New Kensington Sheetz declares success with blue lights to deter drug use

Madasyn Czebiniak
| Friday, July 27, 2018, 4:45 p.m.
The blue lights in the bathrooms at the New Ken Sheetz are meant to curtail drug use by making it so heroin and opiod users can’t find their veins. (Madasyn Czebiniak | Tribune Review)
The blue lights in the bathrooms at the New Ken Sheetz are meant to curtail drug use by making it so heroin and opiod users can’t find their veins. (Madasyn Czebiniak | Tribune Review)
The blue lights in the bathrooms at the New Ken Sheetz are meant to curtail drug use by making it so heroin and opiod users can’t find their veins. (Madasyn Czebiniak | Tribune Review)
The blue lights in the bathrooms at the New Ken Sheetz are meant to curtail drug use by making it so heroin and opiod users can’t find their veins. (Madasyn Czebiniak | Tribune Review)

The dark blue lights installed in the restrooms of the New Kensington Sheetz to stop people from shooting up drugs seem to be working.

So much, in fact, that the Altoona-based chain decided to put them in another one of its stores in West Virginia.

”I think we had success in New Kensington … it’s really made a difference in the safety and security of our store in helping customers and employees avoid dangerous situations,” Sheetz spokesman Nick Ruffner said. “We felt comfortable expanding it to a second store.”

The Sheetz at 325 Freeport St. in New Ken’s Parnassus neighborhood and in Huntington, W.Va. are the only stores with blue light systems, which make difficult for somebody looking to inject heroin or an opioid to find their veins.

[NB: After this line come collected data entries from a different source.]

/-- **THE COVARIANT AVERAGING INEQUALITY FOR ONE COARSE BOND** `c = ⟨y, y + e_μ⟩` at level `k ≤ K`, regular `Ã ≠ 0`:
with `W = Q_k(Ã)v` and the coarse covariant derivative taken with the bond average `Ā⁽ᵏ⁾` of (II.2.55),
`(Lᵏε)^d |(D^{Lᵏε}_{Ā⁽ᵏ⁾} W)(c)|² ≤ 2 Σ_b ε^d|(D^ε_Ã v)(b)|² + 8d² e² L^{2k} δ² Σ_{x′∈Bᵏ(y+e_μ)} ε^d|v(x′)|²`,
the first sum over the fine bonds `b` of direction `μ` whose endpoints have k-block points in `{y, y + e_μ}`, provided
`|Ã(⟨z + εe_ν, ·⟩_{μ′}) − Ã(⟨z, ·⟩_{μ′})| ≤ δ` at every `z ∈ Bᵏ(y) ∪ Bᵏ(y + e_μ)` ((1.21) of [B4] in lattice units).  Route:
telescoping along the `L^{kd}` straight paths with the transports (exact), the prism holonomy per path bounded by
`abs_hol_le`, Cauchy–Schwarz, each fine bond met by `≤ Lᵏ` (point, step) pairs — the recorded deviation of `B4Prop31Regular`
from the printed (4.5)–(4.22), re-run on the torus. [cite: Balaban1983RegularityDecay, (1.22) p.574; §4 pp.589–591]
[cite: Balaban1982Higgs2, (3.29) p.590] -/
theorem covDeriv_avgQk_sq_le (hk : k ≤ P.K) (C : ChargeData N) (A : VecField P 0) (v : ScalarField P 0 N)
    (y : Site P k) (μ : Fin P.d) {δ : ℝ} (hδ : 0 ≤ δ)
    (hreg : ∀ z : Site P 0, (blockIter k z = y ∨ blockIter k z = y.shift μ) →
      ∀ μ' ν : Fin P.d, |A ⟨z.shift ν, μ'⟩ - A ⟨z, μ'⟩| ≤ δ) :
    P.mesh k ^ P.d * ‖covDeriv C (barA k A) (avgQk C A k v) ⟨y, μ⟩‖ ^ 2
      ≤ 2 * (∑ b : PBond P 0,
          if b.dir = μ ∧ (blockIter k b.src = y ∨ blockIter k b.src = y.shift μ)
              ∧ (blockIter k b.tgt = y ∨ blockIter k b.tgt = y.shift μ)
          then P.mesh 0 ^ P.d * ‖covDeriv C A v b‖ ^ 2 else 0)
        + 8 * (P.d : ℝ) ^ 2 * C.e ^ 2 * ((P.L : ℝ) ^ k) ^ 2 * δ ^ 2 *
          ∑ x' ∈ blockK k (y.shift μ), P.mesh 0 ^ P.d * ‖v x'‖ ^ 2 := by
  classical
  set n : ℕ := P.L ^ k with hn_def
  set Nn : ℝ := (P.L : ℝ) ^ (k * P.d) with hNn_def
  set S := blockK k y ×ˢ range n with hS_def
  set ε := P.mesh 0 with hε
  set W := avgQk C A k v with hW
  set Sc : ℝ := segSum A (toFinest y) μ n with hSc
  set Γ : Site P 0 → ℝ := fun x => multiContourSum A k x with hΓ
  set Px : Site P 0 → ℝ := fun x => segSum A x μ n with hPx
  set hol : Site P 0 → ℝ := fun x => Sc + Γ (shiftN x μ n) - Γ x - Px x with hhol
  set H : ℝ := 2 * P.d * ((P.L : ℝ) ^ k) ^ 2 * δ with hH
  have hNn : 0 < Nn := pow_pos (by exact_mod_cast P.hL) _
  have hε0 : 0 < ε := P.mesh_pos 0
  have hmk : 0 < P.mesh k := P.mesh_pos k
  have hn0 : (0 : ℝ) < n := by rw [hn_def]; exact_mod_cast pow_pos P.hL k
  have hNn_eq : Nn = (n : ℝ) ^ P.d := by rw [hNn_def, hn_def, cast_pow_kd]
  have hmesh : P.mesh k = n * ε := by rw [hε, mesh_eq, hn_def]; push_cast; rfl
  have hcardB : ((blockK k y).card : ℝ) = Nn := by rw [card_blockK hk, hNn_def]; push_cast; rfl
  have hcardS : (S.card : ℝ) = Nn * n := by
    rw [hS_def, Finset.card_product, card_blockK hk, Finset.card_range, hn_def, hNn_def]; push_cast; rfl
  have hH0 : 0 ≤ H := by rw [hH]; positivity
  -- the holonomy bound per straight path
  have hhol : ∀ x ∈ blockK k y, |hol x| ≤ H := fun x hx => by
    rw [hhol, hH, hSc, hΓ, hPx]
    exact abs_hol_le hk A y μ hx hδ hreg
  -- Step a/b/c: the numerator of the coarse covariant derivative as an average of per-site terms
  have hWy' : W (y.shift μ) = Nn⁻¹ • ∑ x ∈ blockK k y,
      C.U ε (Γ (shiftN x μ n)) (v (shiftN x μ n)) := by
    rw [hW, avgQk_apply, ← image_shiftN_blockK hk y μ, Finset.sum_image ((shiftN_injective μ (P.L ^ k)).injOn)]
  have hWy : W y = Nn⁻¹ • ∑ x ∈ blockK k y, C.U ε (Γ x) (v x) := by rw [hW, avgQk_apply]
  have hnum : C.U (P.mesh k) (barA k A ⟨y, μ⟩) (W (y.shift μ)) - W y
      = Nn⁻¹ • ∑ x ∈ blockK k y,
          C.U ε (Γ x) ((C.U ε (Px x) (v (shiftN x μ n)) - v x)
            + C.U ε (Px x) (C.U ε (hol x) (v (shiftN x μ n)) - v (shiftN x μ n))) := by
    rw [U_mesh_barA, hWy', hWy, map_smul, map_sum, ← smul_sub, ← Finset.sum_sub_distrib]
    congr 1
    refine Finset.sum_congr rfl fun x _ => ?_
    exact transport_identity C ε Sc (Γ (shiftN x μ n)) (Γ x) (Px x) (v x) (v (shiftN x μ n))
  -- Step e: norms of the per-site terms
  set a : Site P 0 → ℝ := fun x => ∑ t ∈ range n, ε * ‖covDeriv C A v ⟨shiftN x μ t, μ⟩‖ with ha
  set b : Site P 0 → ℝ := fun x => ε * |C.e| * H * ‖v (shiftN x μ n)‖ with hb
  have ha0 : ∀ x, 0 ≤ a x := fun x => Finset.sum_nonneg fun t _ => by positivity
  have hb0 : ∀ x, 0 ≤ b x := fun x => by rw [hb]; positivity
  have hterm : ∀ x ∈ blockK k y, ‖C.U ε (Γ x) ((C.U ε (Px x) (v (shiftN x μ n)) - v x)
      + C.U ε (Px x) (C.U ε (hol x) (v (shiftN x μ n)) - v (shiftN x μ n)))‖ ≤ a x + b x := by
    intro x hx
    rw [norm_U_apply]
    refine (norm_add_le _ _).trans (add_le_add ?_ ?_)
    · exact norm_U_segSum_sub_le_sum C A v x μ n
    · rw [norm_U_apply]
      refine (norm_U_apply_sub_le C ε (hol x) _).trans ?_
      rw [hb, abs_mul, abs_mul, abs_of_pos hε0]
      exact mul_le_mul_of_nonneg_right (mul_le_mul_of_nonneg_left (hhol x hx) (by positivity)) (norm_nonneg _)
  have hnum_le : ‖C.U (P.mesh k) (barA k A ⟨y, μ⟩) (W (y.shift μ)) - W y‖
      ≤ Nn⁻¹ * ∑ x ∈ blockK k y, (a x + b x) := by
    rw [hnum, norm_smul, Real.norm_of_nonneg (inv_nonneg.2 hNn.le)]
    exact mul_le_mul_of_nonneg_left ((norm_sum_le _ _).trans (Finset.sum_le_sum hterm)) (inv_nonneg.2 hNn.le)
  -- Step f: Cauchy–Schwarz twice
  have hCS1 : (∑ x ∈ blockK k y, (a x + b x)) ^ 2
      ≤ Nn * ∑ x ∈ blockK k y, (2 * (a x) ^ 2 + 2 * (b x) ^ 2) := by
    calc (∑ x ∈ blockK k y, (a x + b x)) ^ 2 ≤ (blockK k y).card * ∑ x ∈ blockK k y, (a x + b x) ^ 2 :=
          sq_sum_le_card_mul_sum_sq
      _ ≤ Nn * ∑ x ∈ blockK k y, (2 * (a x) ^ 2 + 2 * (b x) ^ 2) := by
          rw [hcardB]
          exact mul_le_mul_of_nonneg_left (Finset.sum_le_sum fun x _ => add_sq_le' _ _) hNn.le
  have hCSa : ∀ x, (a x) ^ 2 ≤ ε ^ 2 * (n * ∑ t ∈ range n, ‖covDeriv C A v ⟨shiftN x μ t, μ⟩‖ ^ 2) := by
    intro x
    rw [ha]
    simp only [← Finset.mul_sum]
    rw [mul_pow]
    refine mul_le_mul_of_nonneg_left ?_ (sq_nonneg _)
    calc (∑ t ∈ range n, ‖covDeriv C A v ⟨shiftN x μ t, μ⟩‖) ^ 2
        ≤ (range n).card * ∑ t ∈ range n, ‖covDeriv C A v ⟨shiftN x μ t, μ⟩‖ ^ 2 := sq_sum_le_card_mul_sum_sq
      _ = n * ∑ t ∈ range n, ‖covDeriv C A v ⟨shiftN x μ t, μ⟩‖ ^ 2 := by rw [Finset.card_range]
  have hbsq : ∀ x, (b x) ^ 2 = ε ^ 2 * (C.e ^ 2 * H ^ 2 * ‖v (shiftN x μ n)‖ ^ 2) := by
    intro x; rw [hb]; rw [show (ε * |C.e| * H * ‖v (shiftN x μ n)‖) ^ 2
      = ε ^ 2 * (|C.e| ^ 2 * H ^ 2 * ‖v (shiftN x μ n)‖ ^ 2) by ring, sq_abs]
  -- the sum over (point, step) pairs and its multiplicity
  have hpairs : ∑ x ∈ blockK k y, ∑ t ∈ range n, ‖covDeriv C A v ⟨shiftN x μ t, μ⟩‖ ^ 2
      = ∑ p ∈ S, ‖covDeriv C A v ⟨shiftN p.1 μ p.2, μ⟩‖ ^ 2 := by
    rw [hS_def, Finset.sum_product]
  have hmult : ∑ p ∈ S, ‖covDeriv C A v ⟨shiftN p.1 μ p.2, μ⟩‖ ^ 2
      ≤ n * ∑ z ∈ S.image (fun p => shiftN p.1 μ p.2), ‖covDeriv C A v ⟨z, μ⟩‖ ^ 2 := by
    rw [Finset.sum_comp (fun z => ‖covDeriv C A v (⟨z, μ⟩ : PBond P 0)‖ ^ 2)
      (fun p : Site P 0 × ℕ => shiftN p.1 μ p.2), Finset.mul_sum]
    refine Finset.sum_le_sum fun z _ => ?_
    rw [nsmul_eq_mul]
    have hc : (((S.filter fun p => shiftN p.1 μ p.2 = z)).card : ℝ) ≤ n := by
      rw [hn_def]; exact_mod_cast card_fiber_le y μ z
    exact mul_le_mul_of_nonneg_right hc (sq_nonneg _)
  have himg : ∑ z ∈ S.image (fun p => shiftN p.1 μ p.2), P.mesh 0 ^ P.d * ‖covDeriv C A v ⟨z, μ⟩‖ ^ 2
      ≤ ∑ b : PBond P 0,
          if b.dir = μ ∧ (blockIter k b.src = y ∨ blockIter k b.src = y.shift μ)
              ∧ (blockIter k b.tgt = y ∨ blockIter k b.tgt = y.shift μ)
          then P.mesh 0 ^ P.d * ‖covDeriv C A v b‖ ^ 2 else 0 := by
    have hinj : Set.InjOn (fun z : Site P 0 => (⟨z, μ⟩ : PBond P 0)) ↑(S.image (fun p => shiftN p.1 μ p.2)) := by
      intro z _ z' _ h
      cases h
      rfl
    rw [show ∑ z ∈ S.image (fun p => shiftN p.1 μ p.2), P.mesh 0 ^ P.d * ‖covDeriv C A v ⟨z, μ⟩‖ ^ 2
      = ∑ b ∈ (S.image (fun p => shiftN p.1 μ p.2)).image (fun z => (⟨z, μ⟩ : PBond P 0)),
          P.mesh 0 ^ P.d * ‖covDeriv C A v b‖ ^ 2 by rw [Finset.sum_image hinj], ← Finset.sum_filter]
    refine Finset.sum_le_sum_of_subset_of_nonneg (fun b hb => ?_) (fun b _ _ => by positivity)
    rw [Finset.mem_image] at hb
    obtain ⟨z, hz, rfl⟩ := hb
    rw [Finset.mem_image] at hz
    obtain ⟨p, hp, rfl⟩ := hz
    rw [hS_def, Finset.mem_product, mem_blockK, Finset.mem_range] at hp
    rw [Finset.mem_filter]
    refine ⟨Finset.mem_univ _, rfl, ?_, ?_⟩
    · have h := blockIter_shiftN_of_le hk p.1 μ (le_of_lt hp.2)
      rw [hp.1] at h
      exact h
    · have h := blockIter_shiftN_of_le hk p.1 μ (Nat.succ_le_of_lt hp.2)
      rw [hp.1] at h
      show blockIter k ((shiftN p.1 μ p.2).shift μ) = y ∨ blockIter k ((shiftN p.1 μ p.2).shift μ) = y.shift μ
      rw [shift_shiftN]
      exact h
  -- the zero-order sum reindexed onto `Bᵏ(y + e_μ)`
  have hvsum : ∑ x ∈ blockK k y, ‖v (shiftN x μ n)‖ ^ 2 = ∑ x' ∈ blockK k (y.shift μ), ‖v x'‖ ^ 2 := by
    rw [← image_shiftN_blockK hk y μ, Finset.sum_image ((shiftN_injective μ (P.L ^ k)).injOn)]
  -- assemble
  have hD : covDeriv C (barA k A) W ⟨y, μ⟩
      = (P.mesh k)⁻¹ • (C.U (P.mesh k) (barA k A ⟨y, μ⟩) (W (y.shift μ)) - W y) := by
    simp only [HiggsLattice.covDeriv, PBond.tgt]
  set S1 := ∑ z ∈ S.image (fun p => shiftN p.1 μ p.2), ‖covDeriv C A v ⟨z, μ⟩‖ ^ 2 with hS1
  set S2 := ∑ x' ∈ blockK k (y.shift μ), ‖v x'‖ ^ 2 with hS2
  have hS1_0 : 0 ≤ S1 := Finset.sum_nonneg fun _ _ => sq_nonneg _
  have hS2_0 : 0 ≤ S2 := Finset.sum_nonneg fun _ _ => sq_nonneg _
  have hsumsq : ∑ x ∈ blockK k y, (2 * (a x) ^ 2 + 2 * (b x) ^ 2)
      ≤ 2 * ε ^ 2 * (n * (n * S1)) + 2 * ε ^ 2 * (C.e ^ 2 * H ^ 2 * S2) := by
    have h1 : ∑ x ∈ blockK k y, (a x) ^ 2 ≤ ε ^ 2 * (n * (n * S1)) := by
      calc ∑ x ∈ blockK k y, (a x) ^ 2
          ≤ ∑ x ∈ blockK k y, ε ^ 2 * (n * ∑ t ∈ range n, ‖covDeriv C A v ⟨shiftN x μ t, μ⟩‖ ^ 2) :=
            Finset.sum_le_sum fun x _ => hCSa x
        _ = ε ^ 2 * (n * ∑ p ∈ S, ‖covDeriv C A v ⟨shiftN p.1 μ p.2, μ⟩‖ ^ 2) := by
            rw [← Finset.mul_sum, ← Finset.mul_sum, hpairs]
        _ ≤ ε ^ 2 * (n * (n * S1)) := by
            refine mul_le_mul_of_nonneg_left (mul_le_mul_of_nonneg_left hmult hn0.le) (sq_nonneg _)
    have h2 : ∑ x ∈ blockK k y, (b x) ^ 2 = ε ^ 2 * (C.e ^ 2 * H ^ 2 * S2) := by
      rw [Finset.sum_congr rfl fun x _ => hbsq x, ← Finset.mul_sum, ← Finset.mul_sum, hvsum]
    rw [Finset.sum_add_distrib, ← Finset.mul_sum, ← Finset.mul_sum, h2]
    linarith
  have hnorm_sq : ‖covDeriv C (barA k A) W ⟨y, μ⟩‖ ^ 2
      ≤ (P.mesh k)⁻¹ ^ 2 * (Nn⁻¹ ^ 2 * (Nn * (2 * ε ^ 2 * (n * (n * S1)) + 2 * ε ^ 2 * (C.e ^ 2 * H ^ 2 * S2)))) := by
    rw [hD, norm_smul, mul_pow, Real.norm_of_nonneg (inv_nonneg.2 hmk.le)]
    refine mul_le_mul_of_nonneg_left ?_ (sq_nonneg _)
    calc ‖C.U (P.mesh k) (barA k A ⟨y, μ⟩) (W (y.shift μ)) - W y‖ ^ 2
        ≤ (Nn⁻¹ * ∑ x ∈ blockK k y, (a x + b x)) ^ 2 := by
          gcongr
      _ = Nn⁻¹ ^ 2 * (∑ x ∈ blockK k y, (a x + b x)) ^ 2 := by ring
      _ ≤ Nn⁻¹ ^ 2 * (Nn * (2 * ε ^ 2 * (n * (n * S1)) + 2 * ε ^ 2 * (C.e ^ 2 * H ^ 2 * S2))) := by
          refine mul_le_mul_of_nonneg_left (hCS1.trans ?_) (sq_nonneg _)
          exact mul_le_mul_of_nonneg_left hsumsq hNn.le
  -- the prefactor algebra: `(Lᵏε)^d (Lᵏε)⁻² Nn⁻¹ · 2ε²n² S1 = 2 ε^d S1`, `… 2ε² e²H² S2 = 8d²e²L^{2k}δ² ε^d S2`
  have hgoal1 : P.mesh k ^ P.d * ((P.mesh k)⁻¹ ^ 2 * (Nn⁻¹ ^ 2 * (Nn * (2 * ε ^ 2 * (n * (n * S1))))))
      = 2 * (ε ^ P.d * S1) := by
    rw [hmesh, hNn_eq]
    exact prefactor_one hn0.ne' hε0.ne' P.d
  have hgoal2 : P.mesh k ^ P.d * ((P.mesh k)⁻¹ ^ 2 * (Nn⁻¹ ^ 2 * (Nn * (2 * ε ^ 2 * (C.e ^ 2 * H ^ 2 * S2)))))
      = 8 * (P.d : ℝ) ^ 2 * C.e ^ 2 * ((P.L : ℝ) ^ k) ^ 2 * δ ^ 2 * (ε ^ P.d * S2) := by
    rw [hmesh, hNn_eq, prefactor_two hn0.ne' hε0.ne' P.d, hH]
    have hn' : (n : ℝ) = (P.L : ℝ) ^ k := by rw [hn_def]; push_cast; rfl
    rw [← hn']
    field_simp
    ring
  calc P.mesh k ^ P.d * ‖covDeriv C (barA k A) W ⟨y, μ⟩‖ ^ 2
      ≤ P.mesh k ^ P.d * ((P.mesh k)⁻¹ ^ 2 * (Nn⁻¹ ^ 2 * (Nn * (2 * ε ^ 2 * (n * (n * S1))
          + 2 * ε ^ 2 * (C.e ^ 2 * H ^ 2 * S2))))) := mul_le_mul_of_nonneg_left hnorm_sq (pow_nonneg hmk.le _)
    _ = 2 * (ε ^ P.d * S1) + 8 * (P.d : ℝ) ^ 2 * C.e ^ 2 * ((P.L : ℝ) ^ k) ^ 2 * δ ^ 2 * (ε ^ P.d * S2) := by
        rw [← hgoal1, ← hgoal2]; ring
    _ ≤ _ := by
        rw [hS1, hS2]
        refine add_le_add ?_ (le_of_eq ?_)
        · rw [Finset.mul_sum]; exact mul_le_mul_of_nonneg_left himg (by norm_num)
        · rw [Finset.mul_sum]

Ruffner said Sheetz continues to test the system at both stores, but at this point doesn’t plan to expand it to any other locations.

There’s no time frame for the test period because officials are seeing positive results, he said.

Ruffner couldn’t say why Sheetz officials picked the Huntington location for the second system, which was added in April. The company operates more than 500 stores in Pennsylvania, West Virginia, Virginia, Maryland, Ohio and North Carolina.

Heidi Clusta, a regular customer at the Sheetz, thinks the blue lights are a good idea. She said she feels safer with the blue lights.

”I get nervous coming down here sometimes in the evenings, and especially at night,” Clusta, 42, of Barking, Plum, said. “I’m here all the time. I know the workers. For their safety, for our safety, I think it will help deter them.”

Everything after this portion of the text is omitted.